Because I was panicking about the dream. About the way the marks were spaced on my neck.
About the fact that it really did look like I’d been bitten.
As I stared down at the drop of blood on my finger, I remembered the dream. I remembered the woman licking the blood from the wound in my neck, her mouth curving up into a slow, sensuous smile as her brown eyes sparkled in the dim light of the bar, as her eyes rolled back in her head in ecstasy as she drank from me. I shivered and rubbed my fingertips together, staring down at the blood.
The wounds in my neck had been sealed last night, just before I went to bed. Just because they were open this morning meant nothing. I must have peeled off the scabs (what a gross thought) by my tossing and turning while I slept last night. That’s it. That’s what must have happened.
But as I turned off the bathroom light, as I hurried to my kitchen junk drawer to dig through it for band-aids…I wondered.
I went back to the bathroom after I found the band-aids. I peeled off their backings and pressed two to my neck.
One would have been suspect for covering up a hickey. But two? I groaned and ran a hand through my hair, staring at my reflection with a frown.
Two band-aids on my neck made it look exactly like I was trying to cover up vampire bites.
I turned off the light in disgust and grabbed my purse and keys and made my way out of my apartment.
I was being ridiculous. I knew that. But the dream…it had been so real.
I managed to catch a bus going down the street that ran parallel to the one I needed to get to work, but I was still half an hour late to the office. Oddly enough, Henry, our manager, didn’t seem to mind.
I worked at Pine Branch Realty, which sells a lot of high-end condos here in Boston. I’m not a realtor, and I don’t really ever want to be a realtor; it was never my dream to sell property. This isn’t my forever job, but it does pay the bills.
So, yeah, you guessed it: I’m a secretary.
Being a secretary’s not so bad, no matter what the sitcoms tell you. I mean, yes, you’re talked down to a lot—especially by the older men who come in and call me “sweetheart” and “doll” and ask me to get them coffee while they wait for their realtor to call them in and then stare at my ass as I fill up their cups. I could do without that. But Henry, the owner of Pine Branch Realty, is pretty great, and everyone I work with, including the other admin people and the realtors, are good people.

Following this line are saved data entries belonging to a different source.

/-- Linearity of `E_μ`. [cite: LeeRaghavendraSteurer2015, §4.2.1 (p. 20)] -/
theorem muExpect_sub (μ g h : α → ℝ) :
    muExpect μ (fun x => g x - h x) = muExpect μ g - muExpect μ h := by
  simp only [muExpect, mul_sub, sum_sub_distrib]

/-- Linearity of `E_μ`. [cite: LeeRaghavendraSteurer2015, §4.2.1 (p. 20)] -/
theorem muExpect_const_mul (μ g : α → ℝ) (c : ℝ) :
    muExpect μ (fun x => c * g x) = c * muExpect μ g := by
  simp only [muExpect, mul_sum]
  exact sum_congr rfl fun x _ => by ring

/-- Linearity of `E_μ`. [cite: LeeRaghavendraSteurer2015, §4.2.1 (p. 20)] -/
theorem muExpect_neg (μ g : α → ℝ) : muExpect μ (fun x => -g x) = -muExpect μ g := by
  simp only [muExpect, mul_neg, sum_neg_distrib]

/-- `E_μ 0 = 0`. [cite: LeeRaghavendraSteurer2015, §4.2.1 (p. 20)] -/
theorem muExpect_zero (μ : α → ℝ) : muExpect μ (fun _ => 0) = 0 := by simp [muExpect]

/-- `E_μ` respects pointwise equality. [cite: LeeRaghavendraSteurer2015, §4.2.1 (p. 20)] -/
theorem muExpect_congr {μ g h : α → ℝ} (hgh : ∀ x, g x = h x) : muExpect μ g = muExpect μ h := by
  simp only [muExpect, hgh]

/-- `E_μ c = c` for a probability measure. [cite: LeeRaghavendraSteurer2015, §4.2.1 (p. 20)] -/
theorem IsProbWeight.muExpect_const {μ : α → ℝ} (hμ : IsProbWeight μ) (c : ℝ) :
    muExpect μ (fun _ => c) = c := by
  simp only [muExpect, ← sum_mul, hμ.sum_eq_one, one_mul]

/-- Positivity of `E_μ`. [cite: LeeRaghavendraSteurer2015, §4.2.1 (p. 20)] -/
theorem IsProbWeight.muExpect_nonneg {μ : α → ℝ} (hμ : IsProbWeight μ) {g : α → ℝ}
    (hg : ∀ x, 0 ≤ g x) : 0 ≤ muExpect μ g :=
  sum_nonneg fun x _ => mul_nonneg (hμ.nonneg x) (hg x)

/-- Monotonicity of `E_μ`. [cite: LeeRaghavendraSteurer2015, §4.2.1 (p. 20)] -/
theorem IsProbWeight.muExpect_mono {μ : α → ℝ} (hμ : IsProbWeight μ) {g h : α → ℝ}
    (hgh : ∀ x, g x ≤ h x) : muExpect μ g ≤ muExpect μ h :=
  sum_le_sum fun x _ => mul_le_mul_of_nonneg_left (hgh x) (hμ.nonneg x)

/-- `|E_μ[g·p]| ≤ Δ · E_μ p` for `|g| ≤ Δ` and `p ≥ 0`. [cite: LeeRaghavendraSteurer2015, §4.2.1 (p. 20)] -/
theorem IsProbWeight.abs_muExpect_mul_le {μ : α → ℝ} (hμ : IsProbWeight μ) {g p : α → ℝ} {Δ : ℝ}
    (hg : ∀ x, |g x| ≤ Δ) (hp : ∀ x, 0 ≤ p x) :
    |muExpect μ (fun x => g x * p x)| ≤ Δ * muExpect μ p := by
  unfold muExpect
  rw [mul_sum]
  refine (abs_sum_le_sum_abs _ _).trans (sum_le_sum fun x _ => ?_)
  rw [abs_mul, abs_of_nonneg (hμ.nonneg x), abs_mul, abs_of_nonneg (hp x)]
  calc μ x * (|g x| * p x) ≤ μ x * (Δ * p x) :=
        mul_le_mul_of_nonneg_left (mul_le_mul_of_nonneg_right (hg x) (hp x)) (hμ.nonneg x)
    _ = Δ * (μ x * p x) := by ring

I came bustling in, ready to beg forgiveness of Henry, who had hired me right out of college, giving me a chance not a lot of people in this economy would offer to someone without office experience, but he was standing by the coffeemaker, talking into his smartphone, and he beamed at me with a wide grin when he saw me.
He got off the phone, sliding it into the pocket of his suit pants and regarded me with twinkling eyes. Henry Pine is in his late fifties with a potbelly gut and a receding hairline and one of the most charismatic and warm personalities you could ever come across. The second you meet him, you trust him and feel that he wants the best for you, and that he really can find you the perfect condo, no matter what your needs. Which is exactly how he built up such a great realty business in the first place. Trust, as Henry repeats pretty often, will get you everywhere in real estate.
“I’m so sorry I’m late, Henry,” I sighed, slinging my purse off of my shoulder and behind the front desk. “I overslept my alarm—”
“It happens. Don’t worry about it,” he told me warmly, waving his coffee cup in my direction as he smiled. “How are you doing, Cassandra?”
“Good,” I said. The moment the word was out of my mouth, I considered the ludicrousness of my reply. Good? How could I possibly be good? Josie had broken up with me yesterday. Had I just forgotten that fact?
But yet, somehow, my telling him that I was good was...kind of true. I was feeling good. I was bleeding from inexplicable wounds, I’d been almost killed (or something) by those men last night…but I hadn’t been killed.
I’d met…her.
I reached up with my hand and brushed my fingertips over the band-aids. It was so strange. Every time I thought of her, my heart started beating a little quicker, and I felt this tug in my heart. And...in other places, if I’m being honest. There was a stirring in my gut, and my center throbbed. I wanted to see her so desperately that the longing for her left me breathless.
I didn’t consider, that morning, that this was a bad thing, wanting to see her again so fiercely. I didn’t consider that this was something that wasn’t, well, normal. I went about my usual tasks, and I thought about the woman I’d met last night, the woman who had kissed me, who had dug her fingertips into my hips, pulling me tight against her like we fit together. When I ate my sandwich at lunch, I thought about her. When I was filing new client forms, I thought about her.
When I left work, I realized Elle was all I could think about.
Chapter 3: The Choice
It was strong and insistent, that tug inside of me now. It was not something I could ignore. I didn’t even want to go home. I stood awkwardly on the sidewalk in front of the office, the cool breezes—still too cold for May—ruffling wisps of my hair and the edges of my charcoal gray skirt.
I wanted to find her.
It was ridiculous and impossible, of course. Our meeting last night wasn’t exactly something I could advertise on a Craigslist “Missed Connections” post. And the chances of my running into her randomly in Boston, one of the largest cities in the country, were worse my odds of winning the lottery. All I knew was her first name. And there must be a hell of a lot of women named Elle in the world.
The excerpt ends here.